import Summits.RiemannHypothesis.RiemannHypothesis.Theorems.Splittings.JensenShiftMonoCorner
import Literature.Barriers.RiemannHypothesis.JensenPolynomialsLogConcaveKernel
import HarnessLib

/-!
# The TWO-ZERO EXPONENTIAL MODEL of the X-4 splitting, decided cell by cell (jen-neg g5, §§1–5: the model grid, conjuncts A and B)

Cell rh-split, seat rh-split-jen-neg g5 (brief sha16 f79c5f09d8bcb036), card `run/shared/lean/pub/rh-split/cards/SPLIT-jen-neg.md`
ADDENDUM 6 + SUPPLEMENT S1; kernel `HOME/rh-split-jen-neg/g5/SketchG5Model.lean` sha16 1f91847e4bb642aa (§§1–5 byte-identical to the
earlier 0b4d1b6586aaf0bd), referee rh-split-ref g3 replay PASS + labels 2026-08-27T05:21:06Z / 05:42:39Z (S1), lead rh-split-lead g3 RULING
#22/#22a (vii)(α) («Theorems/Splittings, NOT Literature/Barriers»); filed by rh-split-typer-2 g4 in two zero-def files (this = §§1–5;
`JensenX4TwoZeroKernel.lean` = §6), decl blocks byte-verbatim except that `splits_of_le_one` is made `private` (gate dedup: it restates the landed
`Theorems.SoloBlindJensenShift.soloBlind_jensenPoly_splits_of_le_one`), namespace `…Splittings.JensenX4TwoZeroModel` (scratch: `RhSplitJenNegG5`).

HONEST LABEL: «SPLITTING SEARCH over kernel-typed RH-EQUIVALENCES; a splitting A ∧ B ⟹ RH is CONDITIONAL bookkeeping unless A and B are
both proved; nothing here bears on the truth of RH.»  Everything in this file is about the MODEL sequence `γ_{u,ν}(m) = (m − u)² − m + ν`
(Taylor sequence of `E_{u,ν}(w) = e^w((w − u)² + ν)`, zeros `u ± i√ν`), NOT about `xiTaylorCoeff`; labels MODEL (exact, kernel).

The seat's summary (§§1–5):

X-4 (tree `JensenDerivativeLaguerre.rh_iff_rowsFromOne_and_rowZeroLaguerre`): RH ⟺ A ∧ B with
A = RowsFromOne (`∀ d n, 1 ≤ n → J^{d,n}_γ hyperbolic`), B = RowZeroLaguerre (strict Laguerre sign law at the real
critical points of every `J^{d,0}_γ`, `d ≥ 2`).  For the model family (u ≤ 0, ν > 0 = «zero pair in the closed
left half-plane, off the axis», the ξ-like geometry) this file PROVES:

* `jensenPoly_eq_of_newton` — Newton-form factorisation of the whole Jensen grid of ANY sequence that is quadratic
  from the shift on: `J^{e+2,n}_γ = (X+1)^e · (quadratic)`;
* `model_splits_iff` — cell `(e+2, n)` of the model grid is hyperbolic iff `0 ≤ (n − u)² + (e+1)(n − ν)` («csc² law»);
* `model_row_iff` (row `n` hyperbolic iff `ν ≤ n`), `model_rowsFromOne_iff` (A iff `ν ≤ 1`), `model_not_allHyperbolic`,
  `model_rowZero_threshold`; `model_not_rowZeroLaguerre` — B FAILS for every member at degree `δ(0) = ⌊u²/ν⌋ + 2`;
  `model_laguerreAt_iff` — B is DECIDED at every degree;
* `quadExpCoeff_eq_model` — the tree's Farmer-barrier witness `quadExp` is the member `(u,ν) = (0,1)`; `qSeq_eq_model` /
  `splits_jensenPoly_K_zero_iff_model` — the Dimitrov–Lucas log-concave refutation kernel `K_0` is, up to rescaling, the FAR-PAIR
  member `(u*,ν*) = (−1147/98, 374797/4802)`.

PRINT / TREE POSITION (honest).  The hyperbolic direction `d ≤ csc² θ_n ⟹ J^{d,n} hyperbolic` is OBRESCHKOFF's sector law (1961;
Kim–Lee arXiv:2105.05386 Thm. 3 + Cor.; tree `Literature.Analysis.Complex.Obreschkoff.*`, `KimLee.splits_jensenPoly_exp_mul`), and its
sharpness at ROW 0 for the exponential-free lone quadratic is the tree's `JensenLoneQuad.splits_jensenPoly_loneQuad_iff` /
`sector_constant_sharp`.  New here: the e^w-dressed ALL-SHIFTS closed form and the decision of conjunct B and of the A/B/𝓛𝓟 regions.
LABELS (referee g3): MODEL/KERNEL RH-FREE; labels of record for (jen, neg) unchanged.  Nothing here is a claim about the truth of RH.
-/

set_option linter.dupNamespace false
★ ★ ★
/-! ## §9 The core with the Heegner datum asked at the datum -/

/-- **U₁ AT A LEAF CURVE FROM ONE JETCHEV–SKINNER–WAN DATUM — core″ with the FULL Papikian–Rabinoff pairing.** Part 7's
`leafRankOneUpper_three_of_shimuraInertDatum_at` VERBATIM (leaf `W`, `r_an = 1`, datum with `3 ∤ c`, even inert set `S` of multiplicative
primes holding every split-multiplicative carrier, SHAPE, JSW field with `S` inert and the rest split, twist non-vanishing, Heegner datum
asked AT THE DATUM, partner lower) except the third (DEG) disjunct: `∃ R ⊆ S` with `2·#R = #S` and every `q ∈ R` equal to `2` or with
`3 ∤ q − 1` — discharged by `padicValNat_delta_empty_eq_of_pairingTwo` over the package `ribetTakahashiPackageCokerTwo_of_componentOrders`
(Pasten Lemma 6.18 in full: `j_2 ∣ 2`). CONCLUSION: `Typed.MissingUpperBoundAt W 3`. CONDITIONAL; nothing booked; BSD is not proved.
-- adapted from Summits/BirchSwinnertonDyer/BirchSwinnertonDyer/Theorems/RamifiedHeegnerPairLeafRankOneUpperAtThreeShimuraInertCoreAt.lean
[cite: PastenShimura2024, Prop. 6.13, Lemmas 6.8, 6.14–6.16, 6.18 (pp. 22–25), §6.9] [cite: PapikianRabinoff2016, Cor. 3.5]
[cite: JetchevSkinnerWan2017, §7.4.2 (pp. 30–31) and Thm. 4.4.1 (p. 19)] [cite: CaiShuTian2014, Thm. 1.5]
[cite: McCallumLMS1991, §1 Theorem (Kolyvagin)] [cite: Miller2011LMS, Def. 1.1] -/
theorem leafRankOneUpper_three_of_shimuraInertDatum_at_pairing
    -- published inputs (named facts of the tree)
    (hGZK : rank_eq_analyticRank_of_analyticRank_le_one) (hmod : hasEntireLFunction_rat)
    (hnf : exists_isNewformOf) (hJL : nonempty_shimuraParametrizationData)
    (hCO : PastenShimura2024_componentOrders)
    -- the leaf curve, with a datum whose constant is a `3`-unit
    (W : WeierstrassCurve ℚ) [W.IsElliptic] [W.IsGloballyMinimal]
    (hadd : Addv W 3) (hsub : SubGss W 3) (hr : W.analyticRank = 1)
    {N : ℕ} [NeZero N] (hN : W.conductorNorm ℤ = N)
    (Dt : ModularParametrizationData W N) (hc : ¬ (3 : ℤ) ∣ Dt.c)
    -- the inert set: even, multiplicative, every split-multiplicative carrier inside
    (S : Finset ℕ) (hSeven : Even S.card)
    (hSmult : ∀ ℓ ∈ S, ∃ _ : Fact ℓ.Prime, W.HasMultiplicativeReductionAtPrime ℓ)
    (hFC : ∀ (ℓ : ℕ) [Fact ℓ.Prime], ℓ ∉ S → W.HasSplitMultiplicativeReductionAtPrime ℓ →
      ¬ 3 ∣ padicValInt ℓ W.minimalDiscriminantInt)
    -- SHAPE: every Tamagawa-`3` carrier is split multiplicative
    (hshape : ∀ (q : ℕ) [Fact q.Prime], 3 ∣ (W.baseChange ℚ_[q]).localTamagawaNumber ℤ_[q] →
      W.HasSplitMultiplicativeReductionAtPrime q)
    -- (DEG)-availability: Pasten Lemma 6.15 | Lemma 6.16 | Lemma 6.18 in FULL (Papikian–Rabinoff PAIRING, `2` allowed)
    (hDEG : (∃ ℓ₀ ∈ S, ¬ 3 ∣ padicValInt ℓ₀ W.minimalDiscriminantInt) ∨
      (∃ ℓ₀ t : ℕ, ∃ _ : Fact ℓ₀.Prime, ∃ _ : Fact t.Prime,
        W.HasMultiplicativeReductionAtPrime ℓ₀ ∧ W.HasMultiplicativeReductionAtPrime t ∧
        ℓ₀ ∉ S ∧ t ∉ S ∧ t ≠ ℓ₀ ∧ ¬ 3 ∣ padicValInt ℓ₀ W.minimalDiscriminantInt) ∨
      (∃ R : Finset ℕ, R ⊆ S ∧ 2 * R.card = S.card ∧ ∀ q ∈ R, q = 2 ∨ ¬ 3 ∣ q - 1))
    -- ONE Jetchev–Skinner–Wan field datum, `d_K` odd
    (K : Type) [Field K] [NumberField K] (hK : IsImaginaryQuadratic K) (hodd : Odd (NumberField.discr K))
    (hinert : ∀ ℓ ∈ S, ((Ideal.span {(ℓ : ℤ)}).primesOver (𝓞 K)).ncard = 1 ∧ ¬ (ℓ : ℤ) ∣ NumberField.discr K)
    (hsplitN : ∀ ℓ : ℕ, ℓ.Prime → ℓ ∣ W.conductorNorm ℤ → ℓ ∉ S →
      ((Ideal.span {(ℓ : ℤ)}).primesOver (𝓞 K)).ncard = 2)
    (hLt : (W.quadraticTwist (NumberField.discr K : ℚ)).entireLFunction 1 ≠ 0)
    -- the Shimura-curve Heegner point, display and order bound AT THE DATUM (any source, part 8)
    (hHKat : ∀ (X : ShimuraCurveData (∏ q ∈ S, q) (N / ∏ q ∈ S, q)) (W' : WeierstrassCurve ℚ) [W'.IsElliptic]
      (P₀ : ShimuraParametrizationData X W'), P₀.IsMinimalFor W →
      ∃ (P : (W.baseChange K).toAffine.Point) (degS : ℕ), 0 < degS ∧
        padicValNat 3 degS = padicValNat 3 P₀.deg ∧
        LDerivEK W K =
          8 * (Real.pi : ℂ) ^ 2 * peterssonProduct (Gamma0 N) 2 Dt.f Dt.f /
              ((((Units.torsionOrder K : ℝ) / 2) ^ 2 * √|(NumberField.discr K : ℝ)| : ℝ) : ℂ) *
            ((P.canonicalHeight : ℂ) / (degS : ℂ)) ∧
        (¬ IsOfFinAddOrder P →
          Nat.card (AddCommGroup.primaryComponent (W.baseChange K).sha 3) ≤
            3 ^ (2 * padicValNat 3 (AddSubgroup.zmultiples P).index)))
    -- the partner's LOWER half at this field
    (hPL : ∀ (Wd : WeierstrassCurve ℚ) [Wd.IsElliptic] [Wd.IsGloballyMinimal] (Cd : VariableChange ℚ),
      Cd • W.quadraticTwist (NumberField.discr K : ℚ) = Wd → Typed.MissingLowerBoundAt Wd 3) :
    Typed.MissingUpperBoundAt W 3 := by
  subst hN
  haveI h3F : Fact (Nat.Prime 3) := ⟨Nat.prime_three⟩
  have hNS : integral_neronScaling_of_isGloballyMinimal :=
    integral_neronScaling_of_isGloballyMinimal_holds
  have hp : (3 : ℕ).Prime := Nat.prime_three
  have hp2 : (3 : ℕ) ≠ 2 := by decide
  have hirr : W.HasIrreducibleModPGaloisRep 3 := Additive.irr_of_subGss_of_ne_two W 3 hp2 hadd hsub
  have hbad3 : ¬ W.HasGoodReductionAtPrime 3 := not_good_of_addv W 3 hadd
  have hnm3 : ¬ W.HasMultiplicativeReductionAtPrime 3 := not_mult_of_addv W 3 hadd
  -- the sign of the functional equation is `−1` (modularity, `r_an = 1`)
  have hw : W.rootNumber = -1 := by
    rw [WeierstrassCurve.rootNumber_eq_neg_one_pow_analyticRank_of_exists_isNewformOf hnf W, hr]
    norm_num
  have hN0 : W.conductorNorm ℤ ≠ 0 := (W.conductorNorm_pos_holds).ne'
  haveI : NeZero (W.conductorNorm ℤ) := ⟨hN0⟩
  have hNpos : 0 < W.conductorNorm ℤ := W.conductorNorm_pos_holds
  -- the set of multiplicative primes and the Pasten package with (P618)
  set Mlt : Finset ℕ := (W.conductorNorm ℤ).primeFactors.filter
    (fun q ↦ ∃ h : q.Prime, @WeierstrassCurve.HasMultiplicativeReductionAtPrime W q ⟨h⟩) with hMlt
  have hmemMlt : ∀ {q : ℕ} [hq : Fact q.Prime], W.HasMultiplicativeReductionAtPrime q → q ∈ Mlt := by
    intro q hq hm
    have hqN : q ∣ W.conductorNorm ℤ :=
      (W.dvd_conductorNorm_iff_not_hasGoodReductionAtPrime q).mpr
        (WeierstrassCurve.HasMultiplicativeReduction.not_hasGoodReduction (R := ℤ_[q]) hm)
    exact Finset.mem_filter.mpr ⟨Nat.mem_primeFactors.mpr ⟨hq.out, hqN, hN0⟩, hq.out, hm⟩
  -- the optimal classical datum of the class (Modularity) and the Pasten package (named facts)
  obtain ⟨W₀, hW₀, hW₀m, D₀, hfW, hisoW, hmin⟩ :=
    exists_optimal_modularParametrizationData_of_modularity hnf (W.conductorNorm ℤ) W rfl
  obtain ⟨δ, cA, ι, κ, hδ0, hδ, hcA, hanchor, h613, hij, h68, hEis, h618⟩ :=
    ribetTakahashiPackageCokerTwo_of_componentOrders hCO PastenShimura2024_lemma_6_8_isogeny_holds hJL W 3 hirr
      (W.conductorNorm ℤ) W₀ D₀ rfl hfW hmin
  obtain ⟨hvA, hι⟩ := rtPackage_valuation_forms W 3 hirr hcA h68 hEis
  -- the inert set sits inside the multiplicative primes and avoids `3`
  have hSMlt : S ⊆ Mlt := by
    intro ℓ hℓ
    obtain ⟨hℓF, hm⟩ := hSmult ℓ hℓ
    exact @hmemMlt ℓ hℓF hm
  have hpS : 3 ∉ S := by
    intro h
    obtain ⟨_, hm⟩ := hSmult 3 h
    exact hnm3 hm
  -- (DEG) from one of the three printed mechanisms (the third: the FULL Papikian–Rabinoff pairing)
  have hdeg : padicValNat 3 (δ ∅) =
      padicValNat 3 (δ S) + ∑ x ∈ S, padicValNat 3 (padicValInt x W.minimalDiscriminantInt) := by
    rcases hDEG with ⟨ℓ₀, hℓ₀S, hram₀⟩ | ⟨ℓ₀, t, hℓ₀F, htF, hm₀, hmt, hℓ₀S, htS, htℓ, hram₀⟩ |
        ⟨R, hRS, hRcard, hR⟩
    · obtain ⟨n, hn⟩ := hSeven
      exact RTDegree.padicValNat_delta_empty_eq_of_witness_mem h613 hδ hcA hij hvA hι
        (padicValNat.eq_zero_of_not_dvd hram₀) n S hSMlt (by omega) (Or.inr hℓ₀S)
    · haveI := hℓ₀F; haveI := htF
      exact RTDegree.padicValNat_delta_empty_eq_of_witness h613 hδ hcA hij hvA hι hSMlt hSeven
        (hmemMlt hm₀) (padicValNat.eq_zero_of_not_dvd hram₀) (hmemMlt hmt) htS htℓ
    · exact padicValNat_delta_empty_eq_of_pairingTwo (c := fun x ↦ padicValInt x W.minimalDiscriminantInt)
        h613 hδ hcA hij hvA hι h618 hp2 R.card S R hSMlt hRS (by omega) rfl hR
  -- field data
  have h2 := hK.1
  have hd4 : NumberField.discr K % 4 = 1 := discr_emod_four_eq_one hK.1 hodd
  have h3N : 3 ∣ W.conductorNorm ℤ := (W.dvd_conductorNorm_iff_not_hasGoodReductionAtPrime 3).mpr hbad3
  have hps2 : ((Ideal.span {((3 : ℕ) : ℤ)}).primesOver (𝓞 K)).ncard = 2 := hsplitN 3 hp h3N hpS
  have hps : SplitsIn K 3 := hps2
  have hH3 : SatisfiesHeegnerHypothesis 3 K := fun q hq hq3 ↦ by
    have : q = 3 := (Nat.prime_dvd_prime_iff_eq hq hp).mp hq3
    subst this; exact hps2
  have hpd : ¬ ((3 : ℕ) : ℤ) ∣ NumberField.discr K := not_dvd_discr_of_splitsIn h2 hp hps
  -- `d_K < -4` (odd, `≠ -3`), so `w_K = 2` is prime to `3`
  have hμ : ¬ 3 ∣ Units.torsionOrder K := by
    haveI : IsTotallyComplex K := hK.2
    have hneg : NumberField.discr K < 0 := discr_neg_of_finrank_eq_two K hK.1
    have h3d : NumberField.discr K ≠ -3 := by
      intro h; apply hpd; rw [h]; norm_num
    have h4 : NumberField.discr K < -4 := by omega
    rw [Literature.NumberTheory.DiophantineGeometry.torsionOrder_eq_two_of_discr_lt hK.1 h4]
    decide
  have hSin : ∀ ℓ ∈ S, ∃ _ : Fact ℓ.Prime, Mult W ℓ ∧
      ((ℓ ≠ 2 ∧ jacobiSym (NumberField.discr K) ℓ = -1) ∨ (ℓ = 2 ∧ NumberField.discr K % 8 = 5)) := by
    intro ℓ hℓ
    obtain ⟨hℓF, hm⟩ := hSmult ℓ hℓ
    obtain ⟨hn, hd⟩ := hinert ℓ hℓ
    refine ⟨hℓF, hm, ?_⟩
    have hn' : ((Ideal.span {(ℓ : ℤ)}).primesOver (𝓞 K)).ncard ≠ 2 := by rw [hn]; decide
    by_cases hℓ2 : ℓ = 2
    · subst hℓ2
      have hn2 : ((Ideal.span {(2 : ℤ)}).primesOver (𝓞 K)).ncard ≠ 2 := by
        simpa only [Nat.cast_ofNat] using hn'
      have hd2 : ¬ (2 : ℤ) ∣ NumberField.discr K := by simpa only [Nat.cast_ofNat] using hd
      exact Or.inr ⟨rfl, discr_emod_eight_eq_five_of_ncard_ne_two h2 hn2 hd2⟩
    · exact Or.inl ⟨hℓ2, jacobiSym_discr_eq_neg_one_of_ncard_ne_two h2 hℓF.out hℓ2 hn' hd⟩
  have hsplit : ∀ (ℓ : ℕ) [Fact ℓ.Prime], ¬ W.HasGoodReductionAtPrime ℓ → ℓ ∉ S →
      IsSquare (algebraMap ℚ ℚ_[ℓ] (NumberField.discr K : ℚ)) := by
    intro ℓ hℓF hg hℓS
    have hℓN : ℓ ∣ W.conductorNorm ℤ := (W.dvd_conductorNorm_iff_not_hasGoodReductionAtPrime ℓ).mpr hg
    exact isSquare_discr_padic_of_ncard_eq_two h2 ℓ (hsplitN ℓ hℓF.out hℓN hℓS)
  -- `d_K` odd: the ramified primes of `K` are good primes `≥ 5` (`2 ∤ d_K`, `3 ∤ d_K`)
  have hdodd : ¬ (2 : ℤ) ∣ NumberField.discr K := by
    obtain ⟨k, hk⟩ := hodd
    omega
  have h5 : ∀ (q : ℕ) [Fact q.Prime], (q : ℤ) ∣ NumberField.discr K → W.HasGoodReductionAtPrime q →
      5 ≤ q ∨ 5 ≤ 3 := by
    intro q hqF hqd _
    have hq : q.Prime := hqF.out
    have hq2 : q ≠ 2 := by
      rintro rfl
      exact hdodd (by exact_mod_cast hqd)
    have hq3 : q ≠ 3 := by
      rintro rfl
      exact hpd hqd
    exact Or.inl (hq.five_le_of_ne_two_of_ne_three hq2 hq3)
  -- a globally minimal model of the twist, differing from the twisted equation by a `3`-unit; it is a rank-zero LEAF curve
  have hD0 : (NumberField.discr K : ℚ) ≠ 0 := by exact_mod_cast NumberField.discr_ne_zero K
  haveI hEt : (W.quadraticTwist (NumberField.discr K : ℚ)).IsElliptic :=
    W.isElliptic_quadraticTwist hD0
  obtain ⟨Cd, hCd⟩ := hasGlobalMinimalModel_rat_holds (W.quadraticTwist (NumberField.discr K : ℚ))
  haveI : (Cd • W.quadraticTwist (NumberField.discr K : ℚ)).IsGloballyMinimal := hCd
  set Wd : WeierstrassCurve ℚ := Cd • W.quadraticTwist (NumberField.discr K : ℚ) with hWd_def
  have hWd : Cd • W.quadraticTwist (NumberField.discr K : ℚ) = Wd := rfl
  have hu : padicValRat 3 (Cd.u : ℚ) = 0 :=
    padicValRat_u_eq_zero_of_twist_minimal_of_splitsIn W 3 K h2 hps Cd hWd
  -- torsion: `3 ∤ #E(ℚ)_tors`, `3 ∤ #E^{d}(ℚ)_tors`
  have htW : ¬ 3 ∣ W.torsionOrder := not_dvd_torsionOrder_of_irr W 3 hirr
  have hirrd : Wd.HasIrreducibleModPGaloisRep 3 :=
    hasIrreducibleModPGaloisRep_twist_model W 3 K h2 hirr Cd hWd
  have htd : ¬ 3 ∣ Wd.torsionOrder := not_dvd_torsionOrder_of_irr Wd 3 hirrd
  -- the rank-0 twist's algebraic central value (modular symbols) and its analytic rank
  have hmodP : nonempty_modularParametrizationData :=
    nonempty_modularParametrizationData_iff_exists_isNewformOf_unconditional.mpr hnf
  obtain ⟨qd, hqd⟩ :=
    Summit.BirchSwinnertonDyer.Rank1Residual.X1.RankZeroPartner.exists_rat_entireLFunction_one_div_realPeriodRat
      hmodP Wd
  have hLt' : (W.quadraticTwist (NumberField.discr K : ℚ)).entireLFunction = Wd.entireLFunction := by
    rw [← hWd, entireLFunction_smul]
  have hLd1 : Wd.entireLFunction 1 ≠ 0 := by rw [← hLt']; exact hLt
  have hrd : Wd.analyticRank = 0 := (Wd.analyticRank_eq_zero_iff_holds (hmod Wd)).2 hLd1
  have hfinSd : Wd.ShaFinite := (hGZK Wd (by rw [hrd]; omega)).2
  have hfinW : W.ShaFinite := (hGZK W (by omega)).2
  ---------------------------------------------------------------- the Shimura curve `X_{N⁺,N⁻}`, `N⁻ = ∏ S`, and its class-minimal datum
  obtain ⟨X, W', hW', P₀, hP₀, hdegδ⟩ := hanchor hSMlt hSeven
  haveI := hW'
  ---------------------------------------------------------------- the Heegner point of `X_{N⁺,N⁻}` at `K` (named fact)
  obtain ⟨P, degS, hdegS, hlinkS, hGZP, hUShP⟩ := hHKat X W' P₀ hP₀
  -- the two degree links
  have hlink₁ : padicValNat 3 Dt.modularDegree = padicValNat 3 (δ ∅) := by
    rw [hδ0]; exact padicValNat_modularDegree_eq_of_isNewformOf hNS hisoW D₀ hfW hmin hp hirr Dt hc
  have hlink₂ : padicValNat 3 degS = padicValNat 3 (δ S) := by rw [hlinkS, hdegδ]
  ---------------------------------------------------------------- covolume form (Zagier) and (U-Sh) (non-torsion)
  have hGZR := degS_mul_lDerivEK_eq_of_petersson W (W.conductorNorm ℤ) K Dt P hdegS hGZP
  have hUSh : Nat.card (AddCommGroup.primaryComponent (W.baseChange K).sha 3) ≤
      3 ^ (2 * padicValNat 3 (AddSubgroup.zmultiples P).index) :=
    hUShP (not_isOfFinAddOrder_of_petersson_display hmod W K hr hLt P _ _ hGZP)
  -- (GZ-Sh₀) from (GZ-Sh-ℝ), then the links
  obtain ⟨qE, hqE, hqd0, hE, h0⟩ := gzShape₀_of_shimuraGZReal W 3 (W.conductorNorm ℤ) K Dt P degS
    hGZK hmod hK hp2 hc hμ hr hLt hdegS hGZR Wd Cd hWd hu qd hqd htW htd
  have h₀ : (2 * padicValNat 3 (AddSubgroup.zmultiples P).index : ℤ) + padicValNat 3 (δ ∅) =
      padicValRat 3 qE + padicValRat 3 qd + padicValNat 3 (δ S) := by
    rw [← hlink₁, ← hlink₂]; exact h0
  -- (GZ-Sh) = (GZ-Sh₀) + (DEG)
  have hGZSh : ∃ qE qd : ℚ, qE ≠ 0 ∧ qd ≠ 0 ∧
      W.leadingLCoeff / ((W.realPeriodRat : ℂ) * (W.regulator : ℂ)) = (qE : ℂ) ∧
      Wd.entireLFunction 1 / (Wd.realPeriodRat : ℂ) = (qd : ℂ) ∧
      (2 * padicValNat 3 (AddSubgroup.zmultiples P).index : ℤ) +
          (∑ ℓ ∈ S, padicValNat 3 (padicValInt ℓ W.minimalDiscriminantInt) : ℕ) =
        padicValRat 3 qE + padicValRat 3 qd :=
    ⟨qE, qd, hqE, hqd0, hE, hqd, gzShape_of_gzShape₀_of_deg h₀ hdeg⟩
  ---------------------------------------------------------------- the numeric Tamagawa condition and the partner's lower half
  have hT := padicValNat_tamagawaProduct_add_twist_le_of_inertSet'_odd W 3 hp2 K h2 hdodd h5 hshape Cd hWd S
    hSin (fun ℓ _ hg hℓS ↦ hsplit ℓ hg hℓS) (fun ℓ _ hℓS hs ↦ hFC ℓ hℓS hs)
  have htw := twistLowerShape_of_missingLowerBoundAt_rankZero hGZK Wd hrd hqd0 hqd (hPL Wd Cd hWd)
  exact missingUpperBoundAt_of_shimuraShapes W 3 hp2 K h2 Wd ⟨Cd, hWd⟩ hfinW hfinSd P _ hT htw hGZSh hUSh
★ ★ ★
• **Task statement**
In the records above, the line with "(K : Type) [Field" marks the start and the line with "(hHKat : ∀ (X" marks the end; copy that stretch exactly, both lines included, and nothing else.

• **Response**
    (K : Type) [Field K] [NumberField K] (hK : IsImaginaryQuadratic K) (hodd : Odd (NumberField.discr K))
    (hinert : ∀ ℓ ∈ S, ((Ideal.span {(ℓ : ℤ)}).primesOver (𝓞 K)).ncard = 1 ∧ ¬ (ℓ : ℤ) ∣ NumberField.discr K)
    (hsplitN : ∀ ℓ : ℕ, ℓ.Prime → ℓ ∣ W.conductorNorm ℤ → ℓ ∉ S →
      ((Ideal.span {(ℓ : ℤ)}).primesOver (𝓞 K)).ncard = 2)
    (hLt : (W.quadraticTwist (NumberField.discr K : ℚ)).entireLFunction 1 ≠ 0)
    -- the Shimura-curve Heegner point, display and order bound AT THE DATUM (any source, part 8)
    (hHKat : ∀ (X : ShimuraCurveData (∏ q ∈ S, q) (N / ∏ q ∈ S, q)) (W' : WeierstrassCurve ℚ) [W'.IsElliptic]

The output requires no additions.